The primary key index is a blend of distributed hash table technology with a distributed tree structure in each server. The entire keyspace in the namespace is separated via a robust hash function into partitions. A total of 4096 partitions are equally distributed across cluster nodes. See data-distribution for details on hashing and partitioning.
Aerospike uses a red-black in-memory structure called a sprig. For each partition, there can be configurable number of sprigs. Configuring the right number of sprigs is a trade-off between memory overhead and optimized parallel access.
The primary index is on the 20 byte hash called the digest of the specified primary key. While this expands the key size of some records (for example, an integer key which is only 8-bytes), it is beneficial because code operation is predictable regardless of input key size or distribution.
When a server fails, the indexes on another server are immediately available. If the failed server remains down, data starts rebalancing, and replicated indexes are built on new nodes.
Currently, each index entry requires 64 bytes. In addition to the 20-byte digest, the following metadata are also stored in index.
Generation count: Tracks all writes to the record; used for resolving conflicting updates.
Expiration time or TTL: Tracks time when a key expires.

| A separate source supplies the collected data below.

/-- The reversal `f(x,y) ↦ f(y,x)`: `f ∘ (0 1; 1 0) = (e, d, c, b, a)`. [folklore] -/
theorem subst_flip (f : BinaryQuartic ℤ) : f.subst !![0, 1; 1, 0] = ⟨f.e, f.d, f.c, f.b, f.a⟩ := by
  ext <;> simp [subst]

/-- **Reducible lattice points with `e ≠ 0`** counted at `g`: at most
`K (4B₄B₀)^ε · 16 (B₄B₃B₂B₁ + B₄B₃B₁B₀ + B₄B₃B₂B₀)` by Lemma 2.3 in box form
(`ncard_reducible_realBox_le`, applied to the reversed forms `f(y,x)`), where
`B_k = C₁ R y^{2−k}`. [cite: BhargavaShankarAnnals2015, Lemma 2.3 (arXiv:1006.1002v2 numbering)] -/
theorem ncard_reducible_e_ne_zero_le {ε K : ℝ}
    (hK : ∀ A B C D E : ℝ, 1 ≤ A → 1 ≤ B → 1 ≤ C → 1 ≤ D → 1 ≤ E →
      ({f : BinaryQuartic ℤ | f.a ≠ 0 ∧ ¬ f.IsIrreducible ∧ |(f.a : ℝ)| ≤ A ∧ |(f.b : ℝ)| ≤ B ∧
            |(f.c : ℝ)| ≤ C ∧ |(f.d : ℝ)| ≤ D ∧ |(f.e : ℝ)| ≤ E}.ncard : ℝ) ≤
        K * (A * E) ^ ε * (A * B * C * D + A * B * D * E + A * B * C * E))
    {𝓛 : Set (BinaryQuartic ℝ)} {R : ℝ} (hR : 0 ≤ R)
    (hcoef : ∀ ℓ ∈ 𝓛, ∀ l, |ℓ.coeffs l| ≤ R) {x y θ : ℝ} (hx : |x| ≤ 1 / 2) (hy : Real.sqrt 3 / 2 ≤ y)
    (hbody : 1 ≤ C₁ * R * (y⁻¹) ^ 2) :
    ({f : BinaryQuartic ℤ | (f.map (Int.castRingHom ℝ)).coeffs ∈ regionS 𝓛 (iwasawaGinv x y θ) ∧ f.e ≠ 0 ∧
        ¬ f.IsIrreducible}).Finite ∧
    (({f : BinaryQuartic ℤ | (f.map (Int.castRingHom ℝ)).coeffs ∈ regionS 𝓛 (iwasawaGinv x y θ) ∧ f.e ≠ 0 ∧
        ¬ f.IsIrreducible}).ncard : ℝ) ≤
      K * ((C₁ * R * (y⁻¹) ^ 2) * (2 * (C₁ * R * y ^ 2))) ^ ε *
        ((C₁ * R * (y⁻¹) ^ 2) * (2 * (C₁ * R * y⁻¹)) * (2 * (C₁ * R)) * (2 * (C₁ * R * y)) +
         (C₁ * R * (y⁻¹) ^ 2) * (2 * (C₁ * R * y⁻¹)) * (2 * (C₁ * R * y)) * (2 * (C₁ * R * y ^ 2)) +
         (C₁ * R * (y⁻¹) ^ 2) * (2 * (C₁ * R * y⁻¹)) * (2 * (C₁ * R)) * (2 * (C₁ * R * y ^ 2))) := by
  have hy0 : 0 < y := lt_of_lt_of_le (by positivity) hy
  obtain ⟨s0, s1, s2, s3⟩ := sides_ge_half hy hbody
  set T := {f : BinaryQuartic ℤ | (f.map (Int.castRingHom ℝ)).coeffs ∈ regionS 𝓛 (iwasawaGinv x y θ) ∧ f.e ≠ 0 ∧
        ¬ f.IsIrreducible}
  -- the target box of reversed forms
  set A : ℝ := C₁ * R * (y⁻¹) ^ 2
  set B : ℝ := 2 * (C₁ * R * y⁻¹)
  set C : ℝ := 2 * (C₁ * R)
  set D : ℝ := 2 * (C₁ * R * y)
  set E : ℝ := 2 * (C₁ * R * y ^ 2)
  set T' := {f : BinaryQuartic ℤ | f.a ≠ 0 ∧ ¬ f.IsIrreducible ∧ |(f.a : ℝ)| ≤ A ∧ |(f.b : ℝ)| ≤ B ∧
            |(f.c : ℝ)| ≤ C ∧ |(f.d : ℝ)| ≤ D ∧ |(f.e : ℝ)| ≤ E}
  have hflipunit : IsUnit (!![0, 1; 1, 0] : Matrix (Fin 2) (Fin 2) ℤ).det := by
    rw [Matrix.det_fin_two_of]; norm_num
  have hmaps : ∀ f ∈ T, f.subst !![0, 1; 1, 0] ∈ T' := by
    rintro f ⟨hf, he, hirr⟩
    obtain ⟨b0, b1, b2, b3, b4⟩ := regionS_coeff_bounds hR hcoef hx hy hf
    simp only [coeffs_zero, coeffs_one, coeffs_two, coeffs_three, coeffs_four] at b0 b1 b2 b3 b4
    rw [subst_flip]
    refine ⟨he, ?_, b4, b3.trans (by linarith), b2.trans (by linarith), b1.trans (by linarith), b0.trans (by linarith)⟩
    rw [← subst_flip, isIrreducible_subst_iff hflipunit]; exact hirr
  have hFF : (!![0, 1; 1, 0] : Matrix (Fin 2) (Fin 2) ℤ) * !![0, 1; 1, 0] = 1 := by
    ext i j; fin_cases i <;> fin_cases j <;> simp [Matrix.mul_apply, Fin.sum_univ_two]
  have hinj : Set.InjOn (fun f : BinaryQuartic ℤ => f.subst !![0, 1; 1, 0]) T := by
    intro f _ g _ h
    have h' : f.subst !![0, 1; 1, 0] = g.subst !![0, 1; 1, 0] := h
    calc f = (f.subst !![0, 1; 1, 0]).subst !![0, 1; 1, 0] := by rw [← subst_mul, hFF, subst_one]
      _ = (g.subst !![0, 1; 1, 0]).subst !![0, 1; 1, 0] := by rw [h']
      _ = g := by rw [← subst_mul, hFF, subst_one]
  -- `T'` is finite (it lies in an integer box)
  have hT'fin : T'.Finite := by
    refine (finite_and_ncard_le_of_injOn_pi (fun f : BinaryQuartic ℤ => f.coeffs) (coeffs_injective.injOn)
      ![⌊A⌋₊, ⌊B⌋₊, ⌊C⌋₊, ⌊D⌋₊, ⌊E⌋₊] ?_).1
    rintro f ⟨-, -, ha, hb, hc, hd, he⟩ i
    fin_cases i
    · exact abs_le_floor_of_abs_cast_le ha
    · exact abs_le_floor_of_abs_cast_le hb
    · exact abs_le_floor_of_abs_cast_le hc
    · exact abs_le_floor_of_abs_cast_le hd
    · exact abs_le_floor_of_abs_cast_le he
  have hle := Set.ncard_le_ncard_of_injOn _ hmaps hinj hT'fin
  refine ⟨Set.Finite.of_finite_image (hT'fin.subset ?_) hinj, ?_⟩
  · rintro _ ⟨f, hf, rfl⟩; exact hmaps f hf
  · calc (T.ncard : ℝ) ≤ T'.ncard := by exact_mod_cast hle
      _ ≤ _ := hK A B C D E hbody (by linarith) (by linarith) (by linarith) (by linarith)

The eviction subsystem uses this metadata.
Last Update Time: Tracks the last writes to the key (Citrusleaf epoch). Used for conflict resolution during cold restart, conflict resolution during migration (depending on your configuration settings), Filter Expressions, incremental backup scans, truncate and truncate-namespace commands.
The primary index is derived from the data itself and can be rebuilt from that data, depending on the configuration setting for fast restart.
Fast Restart Feature
For fast cluster upgrades with minimal downtime, Aerospike has a fast restart feature. Fast restart allocates index memory from a Linux shared memory segment. For planned shutdowns and restarts (for example, for a upgrade), on restart the server re-attaches to the shared memory segment and activates the primary indexes without a data scan of the storage.